On Wednesday we told you about Facebook’s decision to take down the group called “Kevin Rudd = EPIC FAIL”, which had over 3000 members and focused on building a list what it described as Kevin Rudd’s broken promises.
The latest update on that story is that Facebook has told News.com.au that the group was shut down due a threat of violence being posted on the Facebook group.
But should the comments of an individual or even a couple of individuals making unacceptable comments lead to the closure of the entire group that had thousands of members?
Surely, a more appropriate response by Facebook, or any other social media site, is to terminate the user’s account rather than the entire group.

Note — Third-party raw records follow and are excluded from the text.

import Literature.NumberTheory.Automorphic.SphericalEigencharacterStarCharacter
import HarnessLib

/-!
# Finite products of spherical Hecke eigencharacters over finitely supported families of local test functions
(`f^{S∧}(t) = ∏_{v ∈ T} t_v(f_v)` is padding-invariant, multiplicative, `*`-compatible and unital — the generic core of
«`⊗_{v∉S} 𝓗_v` is a unital `*`-algebra on which the e.v.p.'s of automorphic origin are `*`-characters»)

Topic `NumberTheory/Automorphic`; namespace `Literature.NumberTheory.Automorphic.IrrClass`.  Support file: proved theorems only; no named fact, no
definition, no instance, no `sorry`.  Over ★ `SphericalEigencharacterStarCharacter` (one place: `t(f ⋆ g) = μ(K) t(f) t(g)`, `t(f^*) = \overline{t(f)}`,
`t(a • f) = a t(f)`) and ★ `SmoothCharacterUnitaryBound` (`t(𝟙_K) = 1`), this file does the `Finset` bookkeeping of the RESTRICTED TENSOR PRODUCT
[Flath1979 §2–§3; CartierCorvallis1979 §IV.1; Rogawski1990 §13.7 p. 206]: a family of places `i : ι`, groups `G i` with left-invariant Borel measures `μ i`
finite on compacts and compact open subgroups `K i`; a «finitely supported family» is `F : ∀ i, G i → ℂ` with `F i ∈ C_c(K_i\G_i/K_i)` and `F i = 𝟙_{K_i}`
off a declared finite set `T`; its value at a family of eigencharacters `t = (t_i)` is `∏_{i ∈ T} t_i(F_i)`.  For families `t` of eigencharacters of
ADMISSIBLE `K_i`-SPHERICAL classes `c i` (★ `IrrClass.IsSphericalWith (c i) (K i) (μ i) (t i)`, `μ_i(K_i) ≠ 0`):

* `prod_apply_eq_prod_apply_of_eq_indicator_off` — PADDING INVARIANCE: the product over any two declared supports of the same family agree
  (`t_i(𝟙_{K_i}) = 1`, ★ `apply_indicator_eq_one`);
* `prod_apply_inv_smul_mulConv` — PRODUCT: `∏_{T₁ ∪ T₂} t_i(μ_i(K_i)⁻¹ • (F_i ⋆ G_i)) = (∏_{T₁} t_i(F_i)) · (∏_{T₂} t_i(G_i))`
  (★ `apply_inv_smul_mulConv` placewise, then padding);
* `prod_apply_mulStar` — STAR (classes moreover UNITARIZABLE, `μ i` inversion-invariant): `∏_T t_i(F_i^*) = \overline{∏_T t_i(F_i)}` (★ `apply_mulStar`);
* `prod_apply_indicator` — UNIT: `∏_T t_i(𝟙_{K_i}) = 1`.

These are the three conjuncts of the cell's law (L1-iii) `UnrStarAlgebra` (and the padding lemma behind `Factorisation`'s consistency) for germs of classes,
uniformly in the family of classes; the consumer instantiates `ι` = finite places of `L⁺`, `G i = U(H)(L⁺_v)`, `K i = U(H)(𝒪_v)`.  HC_CM is proved only modulo
the printed citations until rung 0 closes; nothing here is specific to it.

## References
* D. Flath, *Decomposition of representations into tensor products*, PSPM 33.1 (1979), §2–§3. [Flath1979]
* P. Cartier, *Representations of p-adic groups: a survey*, PSPM 33.1 (1979), §IV.1. [CartierCorvallis1979]
* J. D. Rogawski, *Automorphic Representations of Unitary Groups in Three Variables* (1990), §13.7 p. 206. [Rogawski1990]
-/

set_option autoImplicit false

open MeasureTheory Literature.NumberTheory.Automorphic
open scoped ComplexConjugate

namespace Literature.NumberTheory.Automorphic.IrrClass

universe u v

variable {ι : Type u} [DecidableEq ι] {G : ι → Type v} [∀ i, TopologicalSpace (G i)] [∀ i, Group (G i)]
  [∀ i, IsTopologicalGroup (G i)] [∀ i, MeasurableSpace (G i)] (K : ∀ i, Subgroup (G i)) (μ : ∀ i, Measure (G i))

omit [DecidableEq ι] in
/-- **UNIT**: `∏_{i ∈ T} t_i(𝟙_{K_i}) = 1` for eigencharacters of `K_i`-spherical classes (★ `apply_indicator_eq_one` placewise).
[cite: CartierCorvallis1979, §IV.1 Cor. 4.1] [cite: Flath1979, §2] -/
theorem prod_apply_indicator (T : Finset ι) {c : ∀ i, IrrClass (G i)} {t : ∀ i, (G i → ℂ) → ℂ}
    (hsph : ∀ i ∈ T, (c i).IsSphericalWith (K i) (μ i) (t i)) (hKo : ∀ i, IsOpen (K i : Set (G i)))
    (hKc : ∀ i, IsCompact (K i : Set (G i))) (hμK : ∀ i, (μ i).real (K i : Set (G i)) ≠ 0) :
    ∏ i ∈ T, t i ((K i : Set (G i)).indicator fun _ => (1 : ℂ)) = 1 :=
  Finset.prod_eq_one fun i hi => (hsph i hi).apply_indicator_eq_one (μ i) (hKo i) (hKc i) (hμK i)

/-- **PADDING INVARIANCE** [Flath1979 §2 (restricted tensor products: inserting the distinguished vectors `𝟙_{K_i}` does not change the tensor)]: if the
family `F` equals `𝟙_{K_i}` off `T` and off `T'`, then `∏_{T} t_i(F_i) = ∏_{T'} t_i(F_i)` for eigencharacters of `K_i`-spherical classes on `T ∪ T'`.
[cite: Flath1979, §2] [cite: CartierCorvallis1979, §IV.1 Cor. 4.1] -/
theorem prod_apply_eq_prod_apply_of_eq_indicator_off {T T' : Finset ι} {F : ∀ i, G i → ℂ} {c : ∀ i, IrrClass (G i)}
    {t : ∀ i, (G i → ℂ) → ℂ} (hsph : ∀ i ∈ T ∪ T', (c i).IsSphericalWith (K i) (μ i) (t i)) (hKo : ∀ i, IsOpen (K i : Set (G i)))
    (hKc : ∀ i, IsCompact (K i : Set (G i))) (hμK : ∀ i, (μ i).real (K i : Set (G i)) ≠ 0)
    (hF : ∀ i, i ∉ T → F i = (K i : Set (G i)).indicator fun _ => (1 : ℂ))
    (hF' : ∀ i, i ∉ T' → F i = (K i : Set (G i)).indicator fun _ => (1 : ℂ)) :
    ∏ i ∈ T, t i (F i) = ∏ i ∈ T', t i (F i) := by
  classical
  have aux : ∀ A B : Finset ι, A ∪ B = T ∪ T' → (∀ i, i ∉ A → F i = (K i : Set (G i)).indicator fun _ => (1 : ℂ)) →
      ∏ i ∈ A, t i (F i) = ∏ i ∈ A ∪ B, t i (F i) := by
    intro A B hAB hA
    refine Finset.prod_subset Finset.subset_union_left fun i hi hiA => ?_
    rw [hA i hiA]
    exact (hsph i (hAB ▸ hi)).apply_indicator_eq_one (μ i) (hKo i) (hKc i) (hμK i)
  rw [aux T T' rfl hF, aux T' T (Finset.union_comm T' T) hF', Finset.union_comm]

section Product

variable [∀ i, BorelSpace (G i)] [∀ i, (μ i).IsMulLeftInvariant] [∀ i, IsFiniteMeasureOnCompacts (μ i)]
  [∀ i, SecondCountableTopology (G i)] [∀ i, SFinite (μ i)]

/-- **PRODUCT** [CartierCorvallis1979 §IV.1; Flath1979 §2; Rogawski1990 §13.7 p. 206]: for two finitely supported families `F` (support `T₁`) and `G` (support
`T₂`) of level-`K_i` compactly supported factors, the family `H_i := μ_i(K_i)⁻¹ • (F_i ⋆ G_i)` satisfies, at every family of eigencharacters of ADMISSIBLE
`K_i`-SPHERICAL classes,

  `∏_{i ∈ T₁ ∪ T₂} t_i(H_i) = (∏_{i ∈ T₁} t_i(F_i)) · (∏_{i ∈ T₂} t_i(G_i))`

(★ `IsSphericalWith.apply_inv_smul_mulConv` at each `i ∈ T₁ ∪ T₂`, then padding by `t_i(𝟙_{K_i}) = 1`).
[cite: CartierCorvallis1979, §IV.1 Cor. 4.1] [cite: Flath1979, §2] [cite: Rogawski1990, §13.7 p. 206] -/
theorem prod_apply_inv_smul_mulConv {T₁ T₂ : Finset ι} {F G' : ∀ i, G i → ℂ} {c : ∀ i, IrrClass (G i)} {t : ∀ i, (G i → ℂ) → ℂ}
    (hadm : ∀ i ∈ T₁ ∪ T₂, (c i).IsAdmissible) (hsph : ∀ i ∈ T₁ ∪ T₂, (c i).IsSphericalWith (K i) (μ i) (t i))
    (hKo : ∀ i, IsOpen (K i : Set (G i))) (hKc : ∀ i, IsCompact (K i : Set (G i))) (hμK : ∀ i, (μ i).real (K i : Set (G i)) ≠ 0)
    (hFc : ∀ i, HasCompactSupport (F i)) (hFK : ∀ i, IsLevel (K i) (F i)) (hGc : ∀ i, HasCompactSupport (G' i))
    (hGK : ∀ i, IsLevel (K i) (G' i)) (hF : ∀ i, i ∉ T₁ → F i = (K i : Set (G i)).indicator fun _ => (1 : ℂ))
    (hG : ∀ i, i ∉ T₂ → G' i = (K i : Set (G i)).indicator fun _ => (1 : ℂ)) :
    ∏ i ∈ T₁ ∪ T₂, t i ((((μ i).real (K i : Set (G i)) : ℂ)⁻¹) • mulConv (μ i) (F i) (G' i)) =
      (∏ i ∈ T₁, t i (F i)) * ∏ i ∈ T₂, t i (G' i) := by
  classical
  have h1 : ∏ i ∈ T₁ ∪ T₂, t i ((((μ i).real (K i : Set (G i)) : ℂ)⁻¹) • mulConv (μ i) (F i) (G' i)) =
      ∏ i ∈ T₁ ∪ T₂, (t i (F i) * t i (G' i)) :=
    Finset.prod_congr rfl fun i hi =>
      (hsph i hi).apply_inv_smul_mulConv (μ i) (hadm i hi) (hμK i) (hFc i) (hFK i) (hGc i) (hGK i)
  have hsph' : ∀ i ∈ T₁ ∪ (T₁ ∪ T₂), (c i).IsSphericalWith (K i) (μ i) (t i) := fun i hi =>
    hsph i (by simpa [← Finset.union_assoc, Finset.union_idempotent] using hi)
  have hsph'' : ∀ i ∈ T₂ ∪ (T₁ ∪ T₂), (c i).IsSphericalWith (K i) (μ i) (t i) := fun i hi =>
    hsph i (by simpa [Finset.union_left_comm, Finset.union_idempotent] using hi)
  rw [h1, Finset.prod_mul_distrib,
    prod_apply_eq_prod_apply_of_eq_indicator_off K μ hsph' hKo hKc hμK hF (fun i hi => hF i fun h => hi (Finset.mem_union_left _ h)),
    prod_apply_eq_prod_apply_of_eq_indicator_off K μ hsph'' hKo hKc hμK hG (fun i hi => hG i fun h => hi (Finset.mem_union_right _ h))]

end Product

omit [DecidableEq ι] in
/-- **STAR** [DeitmarEchterhoff2014 Prop. 6.2.1; CartierCorvallis1979 §IV.1; Rogawski1990 §13.7 p. 206]: at a family of eigencharacters of ADMISSIBLE
UNITARIZABLE `K_i`-SPHERICAL classes (inversion-invariant `μ_i`), `∏_{i ∈ T} t_i(F_i^*) = \overline{∏_{i ∈ T} t_i(F_i)}` (★ `IsSphericalWith.apply_mulStar`
placewise). [cite: CartierCorvallis1979, §IV.1 Cor. 4.1] [cite: DeitmarEchterhoff2014, Prop. 6.2.1] [cite: Rogawski1990, §13.7 p. 206] -/
theorem prod_apply_mulStar [∀ i, BorelSpace (G i)] [∀ i, (μ i).IsMulLeftInvariant] [∀ i, IsFiniteMeasureOnCompacts (μ i)]
    [∀ i, (μ i).IsInvInvariant] (T : Finset ι) {F : ∀ i, G i → ℂ} {c : ∀ i, IrrClass (G i)}
    {t : ∀ i, (G i → ℂ) → ℂ} (hadm : ∀ i ∈ T, (c i).IsAdmissible) (hu : ∀ i ∈ T, (c i).IsUnitarizable)
    (hsph : ∀ i ∈ T, (c i).IsSphericalWith (K i) (μ i) (t i)) (hμK : ∀ i, (μ i).real (K i : Set (G i)) ≠ 0)
    (hFc : ∀ i, HasCompactSupport (F i)) (hFK : ∀ i, IsLevel (K i) (F i)) :
    ∏ i ∈ T, t i (mulStar (F i)) = conj (∏ i ∈ T, t i (F i)) := by
  rw [map_prod]
  exact Finset.prod_congr rfl fun i hi => (hsph i hi).apply_mulStar (μ i) (hadm i hi) (hu i hi) (hμK i) (hFc i) (hFK i)

/-- **STAR preserves finitely supported families**: `(𝟙_{K})^* = 𝟙_{K}`. [cite: CartierCorvallis1979, §IV.1] -/
theorem _root_.Literature.NumberTheory.Automorphic.mulStar_indicator_subgroup {H : Type*} [Group H] (K₀ : Subgroup H) :
    mulStar ((K₀ : Set H).indicator fun _ => (1 : ℂ)) = (K₀ : Set H).indicator fun _ => (1 : ℂ) := by
  funext g
  rw [mulStar_apply]
  by_cases hg : g ∈ (K₀ : Set H)
  · rw [Set.indicator_of_mem hg, Set.indicator_of_mem (show g⁻¹ ∈ (K₀ : Set H) from K₀.inv_mem hg), map_one]
  · have hg' : g⁻¹ ∉ (K₀ : Set H) := fun h => hg (by simpa using K₀.inv_mem h)
    rw [Set.indicator_of_notMem hg, Set.indicator_of_notMem hg', map_zero]

end Literature.NumberTheory.Automorphic.IrrClass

Otherwise, there is the risk that you undermine the basic tenets of social media that make it so powerful.
Now a number of our readers sought to highlight in response to the earlier article, that sites like Facebook and The Punch are a commercial enterprises that can publish what they want and censor what they like.
This is true, but its important to remember that what makes a successful social media site attractive, and thus commercially viable, is that it provides a place for free and open social interaction.
For example, here at The Punch we post critical comments on a daily basis.
(At this point I’d like to give a special shout-out to the gentleman who criticised my decision not to grill the PM’s office on what they knew about the Facebook group, when they knew it and whether they approached someone else to ask for its removal…)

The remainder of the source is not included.